If for no other reason, appellants should be denied a reversal of the judgment on the grounds urged in their first and second assignments, because same were not distinctly set forth in their motion for a new trial as required by rule 24 for the government of Courts of Civil Appeals. 142 S.W. xii. If, however, those assignments were entitled to consideration, it is not at all clear they should be sustained; for they are predicated on the assumption that, because defendants in the suit replevied the land after it was levied on by virtue of the writ of sequestration, they were in possession of it at the time the timber was cut and removed. Such an assumption ignores the fact that after it was so replevied, and before any of the timber was cut and removed, by an agreement between all the parties concerned, appellants executed and filed a replevy bond in lieu of the one defendants had filed, and in that way obtained, and at the time the timber was cut had possession of, the land.
The remaining assignment is that "the trial court erred in his first conclusion of law in finding that, under the judgment of the Court of Civil Appeals in this cause heretofore delivered, plaintiffs are liable to the defendants for the value of the timber cut and removed." The reason given in the proposition under the assignment why appellants think the court erred as claimed is that (as they assert) the bond they executed, by virtue of which they obtained possession of the land, was a common-law and not a statutory bond, wherefore, they say, it was necessary, before a judgment could be rendered against them and their sureties, that appellees Conn and Ritchie should allege and prove a breach of the bond.

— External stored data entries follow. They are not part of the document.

import Mathlib.RingTheory.DedekindDomain.AdicValuation
import Literature.IUT.LogThetaLattice.GlobalKummerNonInterferenceRemark3101Model
import HarnessLib

/-!
# [IUTchIII] Remark 3.10.1 (i)/(ii) — the `MOD`/`𝔪𝔬𝔡` contrast AT THE GENUINE LOCAL PORTION `(F_v, 𝒪_v)` of `F_mod`
# (proof-only sequel of `GlobalKummerNonInterferenceRemark3101Model.lean`)

S. Mochizuki, *Inter-universal Teichmüller theory III*, kurims manuscript (May 2020), Remark 3.10.1 (i)/(ii),
pp. 149–150; pinned by the proof of Cor. 3.12 at Steps (ix)/(x), p. 180 [claim: Mochizuki2012, status:
disputed — nothing of the series is asserted here].

The model file (abc-iut-w4-d002 gen 2, p432249) proves `remark3101ii_contrast_model` with the `𝔪𝔬𝔡`-side local
portion over an ARBITRARY field `k` with a valuation subring `O` and an abstract logarithm on units. THIS FILE
(same seat; proof-only, no `def`, no new `Prop`) specialises it to THE carrier the text prints and the cone
consumes (abc-iut-f-197's `LocalLogShellsHolds.lean`, «THE named instance»): the completion
`F_v = v.adicCompletion F` of the number field `F = F_mod` itself at a finite place `v`, its valuation ring
`𝒪_v = v.adicCompletionIntegers F`, and ANY additive `logk : 𝒪_v^× → F_v` — among which THE `p_v`-adic
logarithm (the analytic formula clause of abc-iut-f-197's `exists_formula_and_integersSubsetLogShell_holds` /
abc-iut-c312-5's `Summit.ABC.IUTFork.Thm311.Real.analyticLogv F v`) — while the `MOD` side is the Kummer
column of number fields `κ_m : K_m ⥲ F` onto the SAME `F` (Prop. 3.10 (i)). So both columns of Rmk. 3.10.1
now sit over one number field and its genuine local portion:

* (private) `exists_not_mem_adicCompletionIntegers` — `𝒪_v ≠ F_v` (a finite place is a nontrivial valuation:
  the inverse of a nonzero element of `𝔭_v` is not `v`-integral) [folklore; the nontriviality input of the model];
* **`remark3101ii_contrast_adicCompletion`** — `Remark3101ii_contrast` HOLDS for (`MOD`: `𝓕⊛(K_m)` with the
  log-link-induced transports along `κ_{m+1}⁻¹ ∘ κ_m`, coric `𝓕⊛(F)`; `𝔪𝔬𝔡`: regions of `F_v` with the
  log-link-induced `E ↦ Φ (log (E ∩ 𝒪_v^×))`, every post-processing `Φ`, every additive `logk`);
* `remark3101i_noCompatibleIso_adicCompletion` — the `𝔪𝔬𝔡`-side clause of Rmk. 3.10.1 (i) alone at `(F_v, 𝒪_v)`,
  for every coric object;
* `remark3101ii_contrast_adicCompletion_frak_witness` — non-vacuity of the `𝔪𝔬𝔡` conjunct through the genuine
  coric identification (`Equiv.refl`), as in the model file.

HONEST SCOPE as in the model file: the ONE modelling step is the shape `E ↦ Φ (log (E ∩ 𝒪^×))` of the map the
log-link induces on local regions (it acts on Frobenius-like local data only through `log : 𝒪^× → F_v`,
[IUTchIII] Def. 1.1 (i)); `Φ` and `logk` are universally quantified, so THE `p_v`-adic logarithm and every
normalisation of the log-image are covered. Not done: Def. 1.1's ind-topological packaging, the Frobenioid
structure on `𝓕⊛_𝔪𝔬𝔡`, the assembly over all `v`. No side taken on [IUTchIII] Cor. 3.12; nothing here says abc
is proved or refuted; typed ≠ proved elsewhere. [claim: Mochizuki2012, status: disputed]
-/

noncomputable section

namespace Literature.IUT.LogThetaLattice

open IsDedekindDomain NumberField GlobalFrobenioidModels

variable (F : Type) [Field F] [NumberField F] (v : HeightOneSpectrum (𝓞 F))

/-- A finite place is a NONTRIVIAL valuation of the completion: some element of `F_v` is not `v`-integral
(the inverse of the image of a nonzero element of `𝔭_v`); private helper. [folklore] -/
private theorem exists_not_mem_adicCompletionIntegers :
    ∃ a : v.adicCompletion F, a ∉ v.adicCompletionIntegers F := by
  obtain ⟨π, hπ, hπ0⟩ := Submodule.exists_mem_ne_zero_of_ne_bot v.ne_bot
  have hlt : v.valuation F (algebraMap (𝓞 F) F π) < 1 := by
    rw [HeightOneSpectrum.valuation_of_algebraMap]
    exact (HeightOneSpectrum.intValuation_lt_one_iff_mem v π).mpr hπ
  have hne : v.valuation F (algebraMap (𝓞 F) F π) ≠ 0 := by
    rw [HeightOneSpectrum.valuation_of_algebraMap]
    exact v.intValuation_ne_zero π hπ0
  refine ⟨((algebraMap (𝓞 F) F π : F) : v.adicCompletion F)⁻¹, ?_⟩
  rw [HeightOneSpectrum.mem_adicCompletionIntegers, map_inv₀,
    HeightOneSpectrum.valuedAdicCompletion_eq_valuation', inv_le_one₀ (zero_lt_iff.mpr hne), not_le]
  exact hlt

/-- **[IUTchIII] Rmk. 3.10.1 (i), `𝔪𝔬𝔡` side, AT THE GENUINE LOCAL PORTION `(F_v, 𝒪_v)`**: for the column of
regions of `F_v` under the log-link-induced maps `E ↦ Φ (log (E ∩ 𝒪_v^×))` (any additive `logk` on `𝒪_v^×` — in
particular THE `p_v`-adic logarithm — and any post-processing `Φ`), "one cannot construct log-link-compatible
isomorphisms" with ANY coric object `C`. ([IUTchIII] Rmk 3.10.1 (i) p.149–150) [claim: Mochizuki2012, status: disputed] -/
theorem remark3101i_noCompatibleIso_adicCompletion
    (logk : Additive (↥(v.adicCompletionIntegers F))ˣ →+ v.adicCompletion F)
    (Φ : Set (v.adicCompletion F) → Set (v.adicCompletion F)) (C : Type) :
    Literature.IUT.LogThetaLattice.Remark3101i_noCompatibleIso (C := C)
      (fun _ : ℤ => Set (v.adicCompletion F))
      (fun (_ : ℤ) (E : Set (v.adicCompletion F)) =>
        Φ ((fun x : (↥(v.adicCompletionIntegers F))ˣ => logk (Additive.ofMul x)) ''
          {x : (↥(v.adicCompletionIntegers F))ˣ |
            ((x : ↥(v.adicCompletionIntegers F)) : v.adicCompletion F) ∈ E})) :=
  remark3101i_noCompatibleIso_frakLocal (v.adicCompletionIntegers F) logk
    (exists_not_mem_adicCompletionIntegers F v) Φ C

/-- **[IUTchIII] Rmk. 3.10.1 (ii) — THE `MOD`/`𝔪𝔬𝔡` CONTRAST over ONE number field `F = F_mod` and its genuine
local portion at a finite place `v`.** `MOD`: any Kummer column of number fields `κ_m : K_m ⥲ F` (Prop. 3.10
(i)), the model global Frobenioids `𝓕⊛(K_m)` with the log-link-induced transports along `κ_{m+1}⁻¹ ∘ κ_m`, coric
`𝓕⊛(F)` — a log-link-compatible Kummer family EXISTS (`prop310iii_model`); `𝔪𝔬𝔡`: the regions of
`F_v = v.adicCompletion F` under `E ↦ Φ (log (E ∩ 𝒪_v^×))`, `𝒪_v = v.adicCompletionIntegers F`, ANY additive
`logk` (in particular THE `p_v`-adic logarithm) — NO compatible family exists. By the model theorem
`remark3101ii_contrast_model` at the nontrivial valuation ring `𝒪_v` (`exists_not_mem_adicCompletionIntegers`).
([IUTchIII] Rmk 3.10.1 (ii) p.150; Cor 3.12 proof Steps (ix)/(x) p.180) [claim: Mochizuki2012, status: disputed] -/
theorem remark3101ii_contrast_adicCompletion {Kf : ℤ → Type} [∀ m, Field (Kf m)] (κ : ∀ m, Kf m ≃+* F)
    (logk : Additive (↥(v.adicCompletionIntegers F))ˣ →+ v.adicCompletion F)
    (Φ : Set (v.adicCompletion F) → Set (v.adicCompletion F)) :
    Literature.IUT.LogThetaLattice.Remark3101ii_contrast (FrakObj (ModelPlaces F) (fun _ => ℝ))
      (Set (v.adicCompletion F))
      (fun m => FrakObj (ModelPlaces (Kf m)) (fun _ => ℝ)) (fun _ => Set (v.adicCompletion F))
      (fun m => ⇑(frakTransport ((κ m).trans (κ (m + 1)).symm)))
      (fun (_ : ℤ) (E : Set (v.adicCompletion F)) =>
        Φ ((fun x : (↥(v.adicCompletionIntegers F))ˣ => logk (Additive.ofMul x)) ''
          {x : (↥(v.adicCompletionIntegers F))ˣ |
            ((x : ↥(v.adicCompletionIntegers F)) : v.adicCompletion F) ∈ E})) :=
  remark3101ii_contrast_model (v.adicCompletionIntegers F) logk κ
    (exists_not_mem_adicCompletionIntegers F v) Φ

/-- Non-vacuity of the `𝔪𝔬𝔡` conjunct at `(F_v, 𝒪_v)`: through the GENUINE coric identification `Equiv.refl` the
contrast yields a NON-BIJECTIVE `𝔪𝔬𝔡`-side log-link map (abc-iut-L6-d3's `.exists_not_bijective_frak`), so the
second conjunct holds for the printed reason ("one-sided inclusions"), not the junk one.
([IUTchIII] Rmk 3.10.1 (i)(ii) p.149–150) [claim: Mochizuki2012, status: disputed] -/
theorem remark3101ii_contrast_adicCompletion_frak_witness {Kf : ℤ → Type} [∀ m, Field (Kf m)]
    (κ : ∀ m, Kf m ≃+* F) (logk : Additive (↥(v.adicCompletionIntegers F))ˣ →+ v.adicCompletion F)
    (Φ : Set (v.adicCompletion F) → Set (v.adicCompletion F)) :
    ∃ m : ℤ, ¬ Function.Bijective
      ((fun (_ : ℤ) (E : Set (v.adicCompletion F)) =>
        Φ ((fun x : (↥(v.adicCompletionIntegers F))ˣ => logk (Additive.ofMul x)) ''
          {x : (↥(v.adicCompletionIntegers F))ˣ |
            ((x : ↥(v.adicCompletionIntegers F)) : v.adicCompletion F) ∈ E})) m) :=
  (remark3101ii_contrast_adicCompletion F v κ logk Φ).exists_not_bijective_frak (Equiv.refl _)

end Literature.IUT.LogThetaLattice

end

It may be conceded that as to the sureties, if they were in the attitude of complaining of it, the judgment should be set aside, if it appeared that it was rendered in the absence of such pleading and proof; for liability on their part was purely contractual. But it does not follow that for the reason given it should be set aside as to appellants. For, without reference to the character of the bond, or whether they had made a bond or not, appellants would be liable if they, as appellees alleged they did, unlawfully cut and removed from the land timber belonging to appellees. Whether appellants did so cut and remove such timber was a question of fact, to be determined from testimony heard. The sufficiency of the testimony to support a finding that they did unlawfully cut and remove the timber is not questioned by any *Page 53 
assignment we can consider. In this attitude of the case we must assume, in support of the judgment, that the testimony was sufficient to show that they, or those acting for them, did cut and remove the timber.
The judgment is affirmed.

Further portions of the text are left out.